_DESCRIPTION OF THE TASK_
Lines after the one containing "non-zero). [folklore] -/" are to be omitted; print exactly each line from the start of the records up to and including it.

_RECORD SET_

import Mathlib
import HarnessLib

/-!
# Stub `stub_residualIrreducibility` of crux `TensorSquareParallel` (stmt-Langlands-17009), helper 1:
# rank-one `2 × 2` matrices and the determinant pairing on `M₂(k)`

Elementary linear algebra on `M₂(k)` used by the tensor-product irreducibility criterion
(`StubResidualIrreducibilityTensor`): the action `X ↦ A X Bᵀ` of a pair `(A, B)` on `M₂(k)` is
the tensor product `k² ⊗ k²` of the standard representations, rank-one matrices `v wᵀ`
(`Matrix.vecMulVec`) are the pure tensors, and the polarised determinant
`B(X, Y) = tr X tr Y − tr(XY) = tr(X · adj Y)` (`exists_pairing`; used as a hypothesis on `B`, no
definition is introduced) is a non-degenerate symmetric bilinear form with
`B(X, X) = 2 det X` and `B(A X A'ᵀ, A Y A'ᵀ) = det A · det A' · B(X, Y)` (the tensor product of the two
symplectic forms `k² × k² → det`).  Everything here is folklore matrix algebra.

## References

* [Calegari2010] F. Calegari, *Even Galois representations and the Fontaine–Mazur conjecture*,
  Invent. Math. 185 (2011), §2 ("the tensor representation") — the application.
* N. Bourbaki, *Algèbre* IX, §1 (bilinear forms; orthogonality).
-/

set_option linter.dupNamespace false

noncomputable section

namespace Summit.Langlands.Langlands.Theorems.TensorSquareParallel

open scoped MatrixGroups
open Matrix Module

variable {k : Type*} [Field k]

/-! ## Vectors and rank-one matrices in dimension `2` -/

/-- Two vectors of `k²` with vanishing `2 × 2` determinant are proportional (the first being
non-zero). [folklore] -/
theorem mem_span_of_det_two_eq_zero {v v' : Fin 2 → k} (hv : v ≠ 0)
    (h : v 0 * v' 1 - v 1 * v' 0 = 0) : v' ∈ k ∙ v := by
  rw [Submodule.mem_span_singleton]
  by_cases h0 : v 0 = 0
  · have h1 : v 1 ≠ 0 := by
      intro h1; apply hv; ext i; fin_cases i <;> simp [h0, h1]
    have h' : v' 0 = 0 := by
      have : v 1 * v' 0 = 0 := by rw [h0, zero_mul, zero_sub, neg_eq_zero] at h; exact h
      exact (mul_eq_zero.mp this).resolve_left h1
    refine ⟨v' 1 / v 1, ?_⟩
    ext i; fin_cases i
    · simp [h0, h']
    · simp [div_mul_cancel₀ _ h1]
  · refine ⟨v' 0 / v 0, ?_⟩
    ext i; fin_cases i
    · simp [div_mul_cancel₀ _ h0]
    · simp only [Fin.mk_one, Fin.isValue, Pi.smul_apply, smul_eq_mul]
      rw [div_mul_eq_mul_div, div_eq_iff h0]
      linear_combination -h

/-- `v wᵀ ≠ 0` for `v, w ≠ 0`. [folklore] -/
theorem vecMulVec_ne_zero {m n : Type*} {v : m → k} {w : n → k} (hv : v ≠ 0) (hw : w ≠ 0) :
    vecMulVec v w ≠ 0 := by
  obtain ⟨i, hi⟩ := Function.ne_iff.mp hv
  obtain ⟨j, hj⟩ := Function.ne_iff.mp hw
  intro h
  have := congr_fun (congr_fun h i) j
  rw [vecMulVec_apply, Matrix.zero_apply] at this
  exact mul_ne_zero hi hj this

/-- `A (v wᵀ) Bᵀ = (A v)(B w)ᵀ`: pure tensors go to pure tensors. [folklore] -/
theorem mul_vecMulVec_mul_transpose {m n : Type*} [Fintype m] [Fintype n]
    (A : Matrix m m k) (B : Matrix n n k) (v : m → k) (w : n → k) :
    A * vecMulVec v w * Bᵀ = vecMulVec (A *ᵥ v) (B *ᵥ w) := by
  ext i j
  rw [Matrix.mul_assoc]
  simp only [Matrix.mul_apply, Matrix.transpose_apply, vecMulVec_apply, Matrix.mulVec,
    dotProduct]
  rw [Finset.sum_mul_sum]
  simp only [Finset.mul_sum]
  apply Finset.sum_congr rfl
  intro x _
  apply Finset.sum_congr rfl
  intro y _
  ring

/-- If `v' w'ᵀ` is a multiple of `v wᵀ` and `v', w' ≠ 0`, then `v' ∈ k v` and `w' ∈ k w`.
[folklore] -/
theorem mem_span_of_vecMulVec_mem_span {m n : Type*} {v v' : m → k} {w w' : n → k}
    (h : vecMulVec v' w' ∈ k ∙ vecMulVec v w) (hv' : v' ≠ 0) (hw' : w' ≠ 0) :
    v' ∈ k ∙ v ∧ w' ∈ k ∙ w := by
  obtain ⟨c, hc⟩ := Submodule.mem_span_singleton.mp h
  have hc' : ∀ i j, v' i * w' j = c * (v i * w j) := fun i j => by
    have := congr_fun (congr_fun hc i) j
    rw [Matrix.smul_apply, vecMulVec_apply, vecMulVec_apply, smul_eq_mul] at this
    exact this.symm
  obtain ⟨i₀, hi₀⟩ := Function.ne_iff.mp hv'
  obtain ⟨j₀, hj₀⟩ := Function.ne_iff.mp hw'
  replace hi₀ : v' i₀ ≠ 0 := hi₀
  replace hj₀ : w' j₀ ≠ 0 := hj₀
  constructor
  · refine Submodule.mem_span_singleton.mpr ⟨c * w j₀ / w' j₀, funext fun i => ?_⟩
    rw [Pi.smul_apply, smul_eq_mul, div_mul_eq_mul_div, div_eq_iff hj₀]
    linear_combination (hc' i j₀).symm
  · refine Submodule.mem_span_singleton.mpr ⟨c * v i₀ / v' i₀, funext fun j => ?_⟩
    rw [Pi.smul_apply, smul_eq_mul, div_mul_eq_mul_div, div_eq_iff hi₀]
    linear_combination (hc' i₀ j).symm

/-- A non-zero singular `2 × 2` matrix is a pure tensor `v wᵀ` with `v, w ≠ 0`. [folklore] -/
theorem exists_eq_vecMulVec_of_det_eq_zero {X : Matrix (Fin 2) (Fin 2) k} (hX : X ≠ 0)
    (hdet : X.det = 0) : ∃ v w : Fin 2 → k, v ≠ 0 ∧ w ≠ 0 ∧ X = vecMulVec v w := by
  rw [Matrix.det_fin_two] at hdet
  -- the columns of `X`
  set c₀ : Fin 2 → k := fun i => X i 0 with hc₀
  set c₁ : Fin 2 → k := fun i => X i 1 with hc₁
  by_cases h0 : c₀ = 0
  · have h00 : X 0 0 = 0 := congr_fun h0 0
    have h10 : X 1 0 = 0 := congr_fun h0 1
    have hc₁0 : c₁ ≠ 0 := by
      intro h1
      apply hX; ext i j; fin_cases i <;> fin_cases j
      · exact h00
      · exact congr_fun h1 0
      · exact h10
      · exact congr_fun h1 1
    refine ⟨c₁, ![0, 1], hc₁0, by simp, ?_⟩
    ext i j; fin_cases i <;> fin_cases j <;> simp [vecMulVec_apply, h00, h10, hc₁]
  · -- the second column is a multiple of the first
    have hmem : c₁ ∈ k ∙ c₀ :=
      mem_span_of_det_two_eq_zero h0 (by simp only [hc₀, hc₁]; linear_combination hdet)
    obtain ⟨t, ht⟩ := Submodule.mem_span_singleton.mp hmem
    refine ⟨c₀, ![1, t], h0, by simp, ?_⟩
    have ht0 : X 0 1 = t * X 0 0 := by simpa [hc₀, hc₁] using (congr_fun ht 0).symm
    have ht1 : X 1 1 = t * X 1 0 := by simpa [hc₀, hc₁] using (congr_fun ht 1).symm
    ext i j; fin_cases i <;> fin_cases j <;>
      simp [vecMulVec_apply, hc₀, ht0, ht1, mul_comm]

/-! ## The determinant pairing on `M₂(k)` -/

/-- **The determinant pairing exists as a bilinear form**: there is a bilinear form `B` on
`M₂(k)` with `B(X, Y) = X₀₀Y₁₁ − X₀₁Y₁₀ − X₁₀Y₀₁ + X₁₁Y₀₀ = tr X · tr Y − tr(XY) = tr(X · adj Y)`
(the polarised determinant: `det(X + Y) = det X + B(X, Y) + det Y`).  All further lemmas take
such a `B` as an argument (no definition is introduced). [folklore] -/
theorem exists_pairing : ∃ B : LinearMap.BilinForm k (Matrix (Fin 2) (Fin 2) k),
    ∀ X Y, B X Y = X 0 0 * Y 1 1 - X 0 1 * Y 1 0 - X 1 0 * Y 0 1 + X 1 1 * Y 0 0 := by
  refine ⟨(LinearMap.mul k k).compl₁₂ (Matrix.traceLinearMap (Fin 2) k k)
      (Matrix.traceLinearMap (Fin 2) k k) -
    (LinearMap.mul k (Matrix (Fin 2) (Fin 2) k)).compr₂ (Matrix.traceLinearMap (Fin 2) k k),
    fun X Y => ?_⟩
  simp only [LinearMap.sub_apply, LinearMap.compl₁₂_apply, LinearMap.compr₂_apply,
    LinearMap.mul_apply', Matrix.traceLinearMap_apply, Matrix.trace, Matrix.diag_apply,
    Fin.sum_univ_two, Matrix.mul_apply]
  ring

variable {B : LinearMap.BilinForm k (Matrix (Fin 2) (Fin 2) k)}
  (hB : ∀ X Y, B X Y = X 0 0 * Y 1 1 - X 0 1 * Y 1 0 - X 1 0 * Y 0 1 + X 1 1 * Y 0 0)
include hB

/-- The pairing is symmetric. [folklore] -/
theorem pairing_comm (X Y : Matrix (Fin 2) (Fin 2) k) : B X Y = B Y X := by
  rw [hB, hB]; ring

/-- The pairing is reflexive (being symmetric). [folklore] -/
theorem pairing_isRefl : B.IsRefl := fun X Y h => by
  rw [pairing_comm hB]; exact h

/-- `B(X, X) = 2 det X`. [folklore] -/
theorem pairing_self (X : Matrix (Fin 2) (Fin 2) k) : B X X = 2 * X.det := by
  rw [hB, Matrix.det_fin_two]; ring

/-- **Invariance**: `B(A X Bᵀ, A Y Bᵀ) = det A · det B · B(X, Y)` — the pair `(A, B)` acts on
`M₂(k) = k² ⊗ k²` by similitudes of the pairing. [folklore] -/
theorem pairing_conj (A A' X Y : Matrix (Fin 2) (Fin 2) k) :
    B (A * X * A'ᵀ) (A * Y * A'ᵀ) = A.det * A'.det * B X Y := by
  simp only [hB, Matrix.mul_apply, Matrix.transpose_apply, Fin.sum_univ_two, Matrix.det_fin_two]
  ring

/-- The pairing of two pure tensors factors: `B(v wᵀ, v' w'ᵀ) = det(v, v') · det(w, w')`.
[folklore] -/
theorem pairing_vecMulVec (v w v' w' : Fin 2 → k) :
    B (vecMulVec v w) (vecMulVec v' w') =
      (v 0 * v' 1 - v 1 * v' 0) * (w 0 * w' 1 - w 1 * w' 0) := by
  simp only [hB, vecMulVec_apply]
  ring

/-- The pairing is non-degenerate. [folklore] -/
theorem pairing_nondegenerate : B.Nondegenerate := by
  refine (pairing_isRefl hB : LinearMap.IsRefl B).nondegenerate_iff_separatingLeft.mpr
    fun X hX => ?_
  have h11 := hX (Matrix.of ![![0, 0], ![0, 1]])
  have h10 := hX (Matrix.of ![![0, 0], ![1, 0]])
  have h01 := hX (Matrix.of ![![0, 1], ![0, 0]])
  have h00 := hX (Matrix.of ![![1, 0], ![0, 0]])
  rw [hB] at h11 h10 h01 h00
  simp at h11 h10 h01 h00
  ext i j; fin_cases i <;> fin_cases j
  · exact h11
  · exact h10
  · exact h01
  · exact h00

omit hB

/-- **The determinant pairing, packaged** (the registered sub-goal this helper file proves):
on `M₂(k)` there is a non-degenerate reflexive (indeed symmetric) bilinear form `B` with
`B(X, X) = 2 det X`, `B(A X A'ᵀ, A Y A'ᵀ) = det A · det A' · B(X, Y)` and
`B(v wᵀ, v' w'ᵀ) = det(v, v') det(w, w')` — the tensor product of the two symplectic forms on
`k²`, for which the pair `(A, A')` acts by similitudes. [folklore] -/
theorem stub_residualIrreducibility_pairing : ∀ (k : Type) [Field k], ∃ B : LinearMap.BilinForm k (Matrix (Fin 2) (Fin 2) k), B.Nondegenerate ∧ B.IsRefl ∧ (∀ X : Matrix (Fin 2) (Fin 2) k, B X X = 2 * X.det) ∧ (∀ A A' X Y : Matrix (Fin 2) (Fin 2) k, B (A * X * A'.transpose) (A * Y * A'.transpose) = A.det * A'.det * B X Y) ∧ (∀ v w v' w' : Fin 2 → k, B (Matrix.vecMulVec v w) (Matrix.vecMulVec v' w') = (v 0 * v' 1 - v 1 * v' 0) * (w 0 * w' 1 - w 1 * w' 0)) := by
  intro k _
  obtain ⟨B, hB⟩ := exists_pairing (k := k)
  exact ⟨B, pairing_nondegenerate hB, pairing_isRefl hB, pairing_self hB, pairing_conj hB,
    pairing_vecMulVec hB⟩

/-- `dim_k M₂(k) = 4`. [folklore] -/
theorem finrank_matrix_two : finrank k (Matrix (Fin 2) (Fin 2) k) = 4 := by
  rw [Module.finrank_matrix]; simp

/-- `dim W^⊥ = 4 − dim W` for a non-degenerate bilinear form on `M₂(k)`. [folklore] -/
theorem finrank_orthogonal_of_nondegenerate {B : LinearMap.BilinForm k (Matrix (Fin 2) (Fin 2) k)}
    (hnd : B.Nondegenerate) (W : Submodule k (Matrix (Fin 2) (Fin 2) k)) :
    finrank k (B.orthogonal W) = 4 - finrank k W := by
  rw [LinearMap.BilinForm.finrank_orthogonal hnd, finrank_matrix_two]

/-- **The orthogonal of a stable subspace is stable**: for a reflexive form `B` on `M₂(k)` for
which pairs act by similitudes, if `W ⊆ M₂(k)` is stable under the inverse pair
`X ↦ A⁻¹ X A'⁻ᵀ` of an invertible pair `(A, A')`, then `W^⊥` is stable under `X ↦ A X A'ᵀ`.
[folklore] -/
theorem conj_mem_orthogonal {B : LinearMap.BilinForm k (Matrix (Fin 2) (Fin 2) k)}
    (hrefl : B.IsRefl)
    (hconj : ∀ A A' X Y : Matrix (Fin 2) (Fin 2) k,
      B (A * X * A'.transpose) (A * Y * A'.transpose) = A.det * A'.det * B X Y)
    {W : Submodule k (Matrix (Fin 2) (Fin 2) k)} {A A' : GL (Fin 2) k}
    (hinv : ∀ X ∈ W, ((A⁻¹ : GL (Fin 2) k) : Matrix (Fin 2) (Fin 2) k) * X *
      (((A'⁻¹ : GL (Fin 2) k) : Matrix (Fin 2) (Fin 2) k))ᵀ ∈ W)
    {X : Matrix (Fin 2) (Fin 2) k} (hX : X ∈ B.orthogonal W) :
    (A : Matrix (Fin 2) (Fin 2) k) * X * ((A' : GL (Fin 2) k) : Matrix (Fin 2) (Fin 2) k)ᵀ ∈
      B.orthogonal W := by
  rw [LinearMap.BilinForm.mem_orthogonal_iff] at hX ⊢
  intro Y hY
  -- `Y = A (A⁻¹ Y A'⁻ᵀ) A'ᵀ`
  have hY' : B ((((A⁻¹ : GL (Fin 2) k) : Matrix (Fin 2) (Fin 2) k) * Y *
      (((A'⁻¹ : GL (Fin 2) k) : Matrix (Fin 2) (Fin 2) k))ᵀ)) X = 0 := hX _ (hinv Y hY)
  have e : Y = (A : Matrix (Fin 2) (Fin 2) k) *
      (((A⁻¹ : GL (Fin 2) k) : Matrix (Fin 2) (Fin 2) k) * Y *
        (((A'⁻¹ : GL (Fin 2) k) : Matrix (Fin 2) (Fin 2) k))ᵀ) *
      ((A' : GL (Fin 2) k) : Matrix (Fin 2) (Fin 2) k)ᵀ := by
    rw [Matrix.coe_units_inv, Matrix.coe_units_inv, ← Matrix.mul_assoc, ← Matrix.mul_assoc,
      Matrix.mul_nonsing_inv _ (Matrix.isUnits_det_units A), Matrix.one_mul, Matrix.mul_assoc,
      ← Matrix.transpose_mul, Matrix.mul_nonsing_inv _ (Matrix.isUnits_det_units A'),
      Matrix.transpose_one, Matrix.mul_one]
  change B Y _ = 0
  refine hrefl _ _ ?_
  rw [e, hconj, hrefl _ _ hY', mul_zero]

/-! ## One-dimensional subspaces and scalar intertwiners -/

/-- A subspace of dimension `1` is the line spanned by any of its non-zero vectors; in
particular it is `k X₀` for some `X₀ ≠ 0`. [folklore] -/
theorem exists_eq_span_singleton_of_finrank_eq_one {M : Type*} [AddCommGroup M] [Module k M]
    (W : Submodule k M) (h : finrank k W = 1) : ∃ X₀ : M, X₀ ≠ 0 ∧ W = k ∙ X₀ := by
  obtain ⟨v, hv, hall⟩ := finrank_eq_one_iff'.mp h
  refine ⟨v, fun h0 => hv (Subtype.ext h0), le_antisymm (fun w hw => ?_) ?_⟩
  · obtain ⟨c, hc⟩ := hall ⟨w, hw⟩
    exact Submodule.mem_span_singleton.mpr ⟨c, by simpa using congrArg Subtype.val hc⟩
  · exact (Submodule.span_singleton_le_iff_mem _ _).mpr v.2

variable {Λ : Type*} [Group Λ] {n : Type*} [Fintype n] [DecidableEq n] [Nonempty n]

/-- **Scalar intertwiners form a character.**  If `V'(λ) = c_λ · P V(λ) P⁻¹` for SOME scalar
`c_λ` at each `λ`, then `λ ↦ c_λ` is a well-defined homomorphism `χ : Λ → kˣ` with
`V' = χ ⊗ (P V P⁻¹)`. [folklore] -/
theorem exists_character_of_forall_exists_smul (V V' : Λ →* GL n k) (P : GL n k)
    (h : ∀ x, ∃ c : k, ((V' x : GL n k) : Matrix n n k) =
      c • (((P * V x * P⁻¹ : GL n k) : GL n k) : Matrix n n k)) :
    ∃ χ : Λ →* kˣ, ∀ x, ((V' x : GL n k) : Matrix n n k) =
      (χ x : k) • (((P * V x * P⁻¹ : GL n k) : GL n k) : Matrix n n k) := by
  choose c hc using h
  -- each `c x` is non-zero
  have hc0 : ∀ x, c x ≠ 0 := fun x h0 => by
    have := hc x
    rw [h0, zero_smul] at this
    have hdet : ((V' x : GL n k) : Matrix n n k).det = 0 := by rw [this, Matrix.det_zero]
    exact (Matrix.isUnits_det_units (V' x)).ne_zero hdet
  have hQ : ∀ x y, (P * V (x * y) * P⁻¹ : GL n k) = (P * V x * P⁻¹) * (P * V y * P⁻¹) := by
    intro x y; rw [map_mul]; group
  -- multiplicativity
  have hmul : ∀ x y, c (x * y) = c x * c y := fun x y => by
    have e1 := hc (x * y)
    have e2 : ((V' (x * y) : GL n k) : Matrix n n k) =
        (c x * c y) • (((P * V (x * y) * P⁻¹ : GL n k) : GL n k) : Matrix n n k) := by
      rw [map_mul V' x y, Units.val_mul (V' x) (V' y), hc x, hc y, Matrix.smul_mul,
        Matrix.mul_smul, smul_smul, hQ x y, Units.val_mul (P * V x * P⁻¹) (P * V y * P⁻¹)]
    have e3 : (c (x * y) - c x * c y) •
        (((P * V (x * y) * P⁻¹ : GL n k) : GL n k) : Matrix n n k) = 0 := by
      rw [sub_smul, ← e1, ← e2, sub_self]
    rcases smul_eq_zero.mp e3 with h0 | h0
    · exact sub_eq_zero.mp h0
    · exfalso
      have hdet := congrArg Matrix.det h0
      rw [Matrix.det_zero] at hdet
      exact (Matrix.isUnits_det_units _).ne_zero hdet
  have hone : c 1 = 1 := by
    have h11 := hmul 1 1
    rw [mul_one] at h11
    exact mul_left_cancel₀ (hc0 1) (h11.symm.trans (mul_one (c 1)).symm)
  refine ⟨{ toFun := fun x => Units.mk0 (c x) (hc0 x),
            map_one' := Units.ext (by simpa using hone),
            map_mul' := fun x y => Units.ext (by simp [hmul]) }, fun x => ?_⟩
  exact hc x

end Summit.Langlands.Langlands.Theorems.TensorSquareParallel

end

_ANSWER SECTION_
import Mathlib
import HarnessLib

/-!
# Stub `stub_residualIrreducibility` of crux `TensorSquareParallel` (stmt-Langlands-17009), helper 1:
# rank-one `2 × 2` matrices and the determinant pairing on `M₂(k)`

Elementary linear algebra on `M₂(k)` used by the tensor-product irreducibility criterion
(`StubResidualIrreducibilityTensor`): the action `X ↦ A X Bᵀ` of a pair `(A, B)` on `M₂(k)` is
the tensor product `k² ⊗ k²` of the standard representations, rank-one matrices `v wᵀ`
(`Matrix.vecMulVec`) are the pure tensors, and the polarised determinant
`B(X, Y) = tr X tr Y − tr(XY) = tr(X · adj Y)` (`exists_pairing`; used as a hypothesis on `B`, no
definition is introduced) is a non-degenerate symmetric bilinear form with
`B(X, X) = 2 det X` and `B(A X A'ᵀ, A Y A'ᵀ) = det A · det A' · B(X, Y)` (the tensor product of the two
symplectic forms `k² × k² → det`).  Everything here is folklore matrix algebra.

## References

* [Calegari2010] F. Calegari, *Even Galois representations and the Fontaine–Mazur conjecture*,
  Invent. Math. 185 (2011), §2 ("the tensor representation") — the application.
* N. Bourbaki, *Algèbre* IX, §1 (bilinear forms; orthogonality).
-/

set_option linter.dupNamespace false

noncomputable section

namespace Summit.Langlands.Langlands.Theorems.TensorSquareParallel

open scoped MatrixGroups
open Matrix Module

variable {k : Type*} [Field k]

/-! ## Vectors and rank-one matrices in dimension `2` -/

/-- Two vectors of `k²` with vanishing `2 × 2` determinant are proportional (the first being
non-zero). [folklore] -/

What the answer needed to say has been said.